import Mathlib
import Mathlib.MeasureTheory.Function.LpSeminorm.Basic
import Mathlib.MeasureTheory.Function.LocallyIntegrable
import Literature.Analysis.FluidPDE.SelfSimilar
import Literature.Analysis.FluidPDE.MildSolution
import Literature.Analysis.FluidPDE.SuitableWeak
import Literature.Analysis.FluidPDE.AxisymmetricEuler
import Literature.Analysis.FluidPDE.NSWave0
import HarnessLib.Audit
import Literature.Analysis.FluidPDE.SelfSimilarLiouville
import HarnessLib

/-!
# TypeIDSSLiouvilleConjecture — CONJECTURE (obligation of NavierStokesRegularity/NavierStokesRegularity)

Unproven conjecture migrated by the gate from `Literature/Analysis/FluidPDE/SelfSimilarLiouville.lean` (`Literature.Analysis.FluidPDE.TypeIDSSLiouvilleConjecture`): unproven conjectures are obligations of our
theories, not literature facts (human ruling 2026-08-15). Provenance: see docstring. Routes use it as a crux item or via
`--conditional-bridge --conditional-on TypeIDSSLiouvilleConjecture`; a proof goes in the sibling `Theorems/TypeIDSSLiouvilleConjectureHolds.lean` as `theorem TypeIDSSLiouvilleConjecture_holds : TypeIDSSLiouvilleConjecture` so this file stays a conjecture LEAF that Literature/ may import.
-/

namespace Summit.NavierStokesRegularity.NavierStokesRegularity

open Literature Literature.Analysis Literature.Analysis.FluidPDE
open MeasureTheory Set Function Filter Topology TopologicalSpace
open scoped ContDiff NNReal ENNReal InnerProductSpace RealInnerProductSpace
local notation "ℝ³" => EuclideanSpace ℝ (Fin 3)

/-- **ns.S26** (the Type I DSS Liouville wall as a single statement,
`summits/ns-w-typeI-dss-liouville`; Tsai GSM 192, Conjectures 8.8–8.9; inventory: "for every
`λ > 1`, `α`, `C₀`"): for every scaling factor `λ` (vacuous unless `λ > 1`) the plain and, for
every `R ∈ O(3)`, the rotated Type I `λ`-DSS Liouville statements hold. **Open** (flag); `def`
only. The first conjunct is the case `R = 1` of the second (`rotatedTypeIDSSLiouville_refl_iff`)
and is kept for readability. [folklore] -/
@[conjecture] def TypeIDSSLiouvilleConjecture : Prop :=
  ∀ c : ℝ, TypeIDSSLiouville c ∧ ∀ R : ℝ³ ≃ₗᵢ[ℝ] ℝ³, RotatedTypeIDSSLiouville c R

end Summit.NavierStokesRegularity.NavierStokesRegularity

---

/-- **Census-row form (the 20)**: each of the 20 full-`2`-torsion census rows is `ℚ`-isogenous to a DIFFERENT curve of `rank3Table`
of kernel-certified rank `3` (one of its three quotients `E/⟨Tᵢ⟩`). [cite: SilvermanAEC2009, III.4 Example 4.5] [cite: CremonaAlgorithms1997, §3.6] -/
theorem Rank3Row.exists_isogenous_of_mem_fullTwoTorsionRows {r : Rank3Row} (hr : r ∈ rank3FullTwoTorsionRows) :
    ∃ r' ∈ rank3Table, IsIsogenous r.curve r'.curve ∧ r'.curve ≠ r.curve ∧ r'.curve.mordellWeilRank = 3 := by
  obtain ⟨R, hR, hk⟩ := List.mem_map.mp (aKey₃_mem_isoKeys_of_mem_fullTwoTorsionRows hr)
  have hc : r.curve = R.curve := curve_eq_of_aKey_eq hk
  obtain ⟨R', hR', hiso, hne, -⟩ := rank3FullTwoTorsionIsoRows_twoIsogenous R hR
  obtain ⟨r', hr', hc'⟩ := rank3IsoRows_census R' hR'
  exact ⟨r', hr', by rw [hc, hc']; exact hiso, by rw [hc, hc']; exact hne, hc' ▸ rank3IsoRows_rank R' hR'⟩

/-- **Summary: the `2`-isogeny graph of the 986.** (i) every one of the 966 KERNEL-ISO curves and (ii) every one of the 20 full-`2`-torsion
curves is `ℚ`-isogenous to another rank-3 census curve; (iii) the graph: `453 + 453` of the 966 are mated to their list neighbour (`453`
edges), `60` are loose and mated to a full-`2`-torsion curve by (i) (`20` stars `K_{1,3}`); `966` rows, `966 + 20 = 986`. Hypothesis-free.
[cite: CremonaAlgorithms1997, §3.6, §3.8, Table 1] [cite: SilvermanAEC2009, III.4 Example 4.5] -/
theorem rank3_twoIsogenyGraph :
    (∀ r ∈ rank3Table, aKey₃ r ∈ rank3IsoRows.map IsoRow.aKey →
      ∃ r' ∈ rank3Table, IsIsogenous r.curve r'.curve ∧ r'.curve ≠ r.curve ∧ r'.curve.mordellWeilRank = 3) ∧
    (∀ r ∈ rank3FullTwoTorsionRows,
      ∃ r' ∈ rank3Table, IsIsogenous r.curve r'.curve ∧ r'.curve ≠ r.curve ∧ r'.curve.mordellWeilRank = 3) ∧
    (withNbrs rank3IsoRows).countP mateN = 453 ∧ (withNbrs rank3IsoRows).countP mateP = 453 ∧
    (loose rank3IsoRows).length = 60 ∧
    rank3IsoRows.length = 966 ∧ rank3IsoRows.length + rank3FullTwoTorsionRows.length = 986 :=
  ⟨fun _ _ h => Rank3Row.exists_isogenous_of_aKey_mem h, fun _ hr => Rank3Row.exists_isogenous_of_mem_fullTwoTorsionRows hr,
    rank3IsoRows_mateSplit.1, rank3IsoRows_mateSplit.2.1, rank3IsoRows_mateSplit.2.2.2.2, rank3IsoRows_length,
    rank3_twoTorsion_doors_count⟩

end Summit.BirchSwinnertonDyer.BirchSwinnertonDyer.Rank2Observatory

==

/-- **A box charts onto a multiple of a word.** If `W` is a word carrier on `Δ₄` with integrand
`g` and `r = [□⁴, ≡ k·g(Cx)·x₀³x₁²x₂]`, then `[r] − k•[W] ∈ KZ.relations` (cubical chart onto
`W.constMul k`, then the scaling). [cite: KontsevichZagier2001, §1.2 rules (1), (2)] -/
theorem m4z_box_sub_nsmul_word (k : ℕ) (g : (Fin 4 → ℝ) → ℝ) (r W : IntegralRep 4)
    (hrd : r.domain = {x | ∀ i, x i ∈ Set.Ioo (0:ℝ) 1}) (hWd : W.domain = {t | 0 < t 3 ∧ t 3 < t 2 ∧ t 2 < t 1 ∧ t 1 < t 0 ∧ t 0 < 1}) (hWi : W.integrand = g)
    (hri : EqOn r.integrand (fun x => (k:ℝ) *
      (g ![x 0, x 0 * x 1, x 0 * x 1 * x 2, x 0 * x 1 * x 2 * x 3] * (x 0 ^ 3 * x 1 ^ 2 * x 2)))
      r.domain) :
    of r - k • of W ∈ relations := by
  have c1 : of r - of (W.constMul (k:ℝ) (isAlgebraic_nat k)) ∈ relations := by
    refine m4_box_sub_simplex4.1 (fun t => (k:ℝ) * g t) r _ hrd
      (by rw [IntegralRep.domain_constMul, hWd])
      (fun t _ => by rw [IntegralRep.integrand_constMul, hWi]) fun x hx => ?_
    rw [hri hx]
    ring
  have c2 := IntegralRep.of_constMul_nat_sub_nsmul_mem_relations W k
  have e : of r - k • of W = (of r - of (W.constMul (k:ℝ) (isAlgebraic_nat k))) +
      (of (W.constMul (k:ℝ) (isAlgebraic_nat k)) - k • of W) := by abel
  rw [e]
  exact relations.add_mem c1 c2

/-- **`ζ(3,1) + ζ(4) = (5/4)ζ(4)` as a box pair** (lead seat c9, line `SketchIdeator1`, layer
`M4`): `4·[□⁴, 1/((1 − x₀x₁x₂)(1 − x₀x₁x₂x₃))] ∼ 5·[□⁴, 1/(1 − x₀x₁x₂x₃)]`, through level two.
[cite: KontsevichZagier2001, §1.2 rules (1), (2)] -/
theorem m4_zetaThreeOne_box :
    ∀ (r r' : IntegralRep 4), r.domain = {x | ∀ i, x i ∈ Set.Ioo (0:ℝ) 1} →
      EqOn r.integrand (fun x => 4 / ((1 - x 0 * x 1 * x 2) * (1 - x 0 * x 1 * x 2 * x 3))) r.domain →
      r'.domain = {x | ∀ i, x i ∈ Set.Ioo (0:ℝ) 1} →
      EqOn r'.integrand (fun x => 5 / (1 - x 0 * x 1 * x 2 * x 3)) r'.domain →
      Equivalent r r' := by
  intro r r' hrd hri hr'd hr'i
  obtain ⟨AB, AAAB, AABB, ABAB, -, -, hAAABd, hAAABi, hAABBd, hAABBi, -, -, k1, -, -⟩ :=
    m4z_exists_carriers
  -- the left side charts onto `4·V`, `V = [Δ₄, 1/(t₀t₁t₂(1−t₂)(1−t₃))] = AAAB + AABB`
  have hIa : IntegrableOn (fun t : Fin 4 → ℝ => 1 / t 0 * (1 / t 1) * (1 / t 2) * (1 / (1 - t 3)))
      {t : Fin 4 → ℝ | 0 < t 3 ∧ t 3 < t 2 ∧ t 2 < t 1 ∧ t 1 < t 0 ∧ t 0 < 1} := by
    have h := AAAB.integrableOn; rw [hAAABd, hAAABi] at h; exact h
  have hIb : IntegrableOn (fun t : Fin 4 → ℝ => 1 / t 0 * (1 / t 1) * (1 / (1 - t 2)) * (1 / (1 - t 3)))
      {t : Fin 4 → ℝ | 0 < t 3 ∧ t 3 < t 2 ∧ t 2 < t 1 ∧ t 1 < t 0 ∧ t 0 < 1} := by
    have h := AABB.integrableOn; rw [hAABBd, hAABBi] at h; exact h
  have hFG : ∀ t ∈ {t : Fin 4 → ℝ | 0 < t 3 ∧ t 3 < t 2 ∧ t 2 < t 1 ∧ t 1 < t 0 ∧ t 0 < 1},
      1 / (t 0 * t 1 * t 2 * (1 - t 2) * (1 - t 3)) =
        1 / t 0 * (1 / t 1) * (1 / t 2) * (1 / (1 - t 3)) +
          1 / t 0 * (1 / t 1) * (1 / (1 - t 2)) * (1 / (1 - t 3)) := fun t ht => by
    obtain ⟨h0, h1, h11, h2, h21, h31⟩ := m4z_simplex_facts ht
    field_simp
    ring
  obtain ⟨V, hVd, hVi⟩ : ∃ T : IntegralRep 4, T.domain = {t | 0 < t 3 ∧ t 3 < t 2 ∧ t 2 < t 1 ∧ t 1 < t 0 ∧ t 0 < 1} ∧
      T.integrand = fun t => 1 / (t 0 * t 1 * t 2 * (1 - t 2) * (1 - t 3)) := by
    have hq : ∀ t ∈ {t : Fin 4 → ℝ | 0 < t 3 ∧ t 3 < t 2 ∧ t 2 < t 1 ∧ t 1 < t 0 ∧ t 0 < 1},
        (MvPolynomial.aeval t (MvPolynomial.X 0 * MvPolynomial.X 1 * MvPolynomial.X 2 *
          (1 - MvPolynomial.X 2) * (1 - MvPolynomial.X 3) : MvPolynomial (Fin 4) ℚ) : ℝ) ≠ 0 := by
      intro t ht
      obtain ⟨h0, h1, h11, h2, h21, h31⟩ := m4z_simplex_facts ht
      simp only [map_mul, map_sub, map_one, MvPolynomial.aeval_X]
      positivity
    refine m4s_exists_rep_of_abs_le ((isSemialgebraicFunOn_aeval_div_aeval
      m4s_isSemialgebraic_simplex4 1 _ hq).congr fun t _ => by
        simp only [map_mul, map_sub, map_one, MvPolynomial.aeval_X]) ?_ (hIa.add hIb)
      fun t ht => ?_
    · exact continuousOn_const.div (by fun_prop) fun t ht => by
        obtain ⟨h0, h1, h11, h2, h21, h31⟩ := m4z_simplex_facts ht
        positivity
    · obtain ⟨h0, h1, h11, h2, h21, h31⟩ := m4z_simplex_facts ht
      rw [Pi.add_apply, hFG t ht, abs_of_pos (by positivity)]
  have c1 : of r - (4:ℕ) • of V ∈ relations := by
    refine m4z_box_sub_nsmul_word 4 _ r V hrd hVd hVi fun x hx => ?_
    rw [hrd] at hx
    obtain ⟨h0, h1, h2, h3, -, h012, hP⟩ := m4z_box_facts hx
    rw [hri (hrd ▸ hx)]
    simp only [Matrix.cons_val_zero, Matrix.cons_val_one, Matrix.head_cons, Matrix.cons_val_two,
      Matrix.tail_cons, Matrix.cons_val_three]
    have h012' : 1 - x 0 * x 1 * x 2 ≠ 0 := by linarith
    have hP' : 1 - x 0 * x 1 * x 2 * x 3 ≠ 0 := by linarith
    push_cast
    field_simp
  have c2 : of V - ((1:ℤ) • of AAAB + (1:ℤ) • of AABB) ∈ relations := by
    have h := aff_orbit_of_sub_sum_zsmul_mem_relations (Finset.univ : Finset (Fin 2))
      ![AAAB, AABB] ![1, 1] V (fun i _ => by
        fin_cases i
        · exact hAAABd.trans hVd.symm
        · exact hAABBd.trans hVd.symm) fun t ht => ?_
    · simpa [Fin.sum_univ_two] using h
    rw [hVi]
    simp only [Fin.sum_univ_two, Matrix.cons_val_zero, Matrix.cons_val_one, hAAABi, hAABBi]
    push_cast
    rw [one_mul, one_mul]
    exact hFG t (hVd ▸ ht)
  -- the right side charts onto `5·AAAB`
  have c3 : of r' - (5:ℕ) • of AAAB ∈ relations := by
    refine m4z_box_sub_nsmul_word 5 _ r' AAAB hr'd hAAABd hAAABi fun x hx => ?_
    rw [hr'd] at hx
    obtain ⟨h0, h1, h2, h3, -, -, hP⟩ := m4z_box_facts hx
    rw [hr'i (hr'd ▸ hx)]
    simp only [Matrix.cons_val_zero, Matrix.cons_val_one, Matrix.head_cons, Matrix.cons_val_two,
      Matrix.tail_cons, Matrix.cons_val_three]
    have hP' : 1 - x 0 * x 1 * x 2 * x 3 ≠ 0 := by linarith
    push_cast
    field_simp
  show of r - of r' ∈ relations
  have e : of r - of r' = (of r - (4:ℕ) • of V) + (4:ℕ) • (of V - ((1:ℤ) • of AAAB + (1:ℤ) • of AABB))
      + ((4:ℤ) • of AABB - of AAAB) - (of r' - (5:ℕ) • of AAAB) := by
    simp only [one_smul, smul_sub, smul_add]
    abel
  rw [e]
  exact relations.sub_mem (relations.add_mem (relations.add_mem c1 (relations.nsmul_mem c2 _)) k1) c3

Problem details >> Here the output must be the lines above from the line with "simp only [one_smul, smul_sub, smul_add]" to the line with "exact relations.sub_mem (relations.add_mem", both included, duplicated word for word and nothing else.

Answer box >>
    simp only [one_smul, smul_sub, smul_add]
    abel
  rw [e]
  exact relations.sub_mem (relations.add_mem (relations.add_mem c1 (relations.nsmul_mem c2 _)) k1) c3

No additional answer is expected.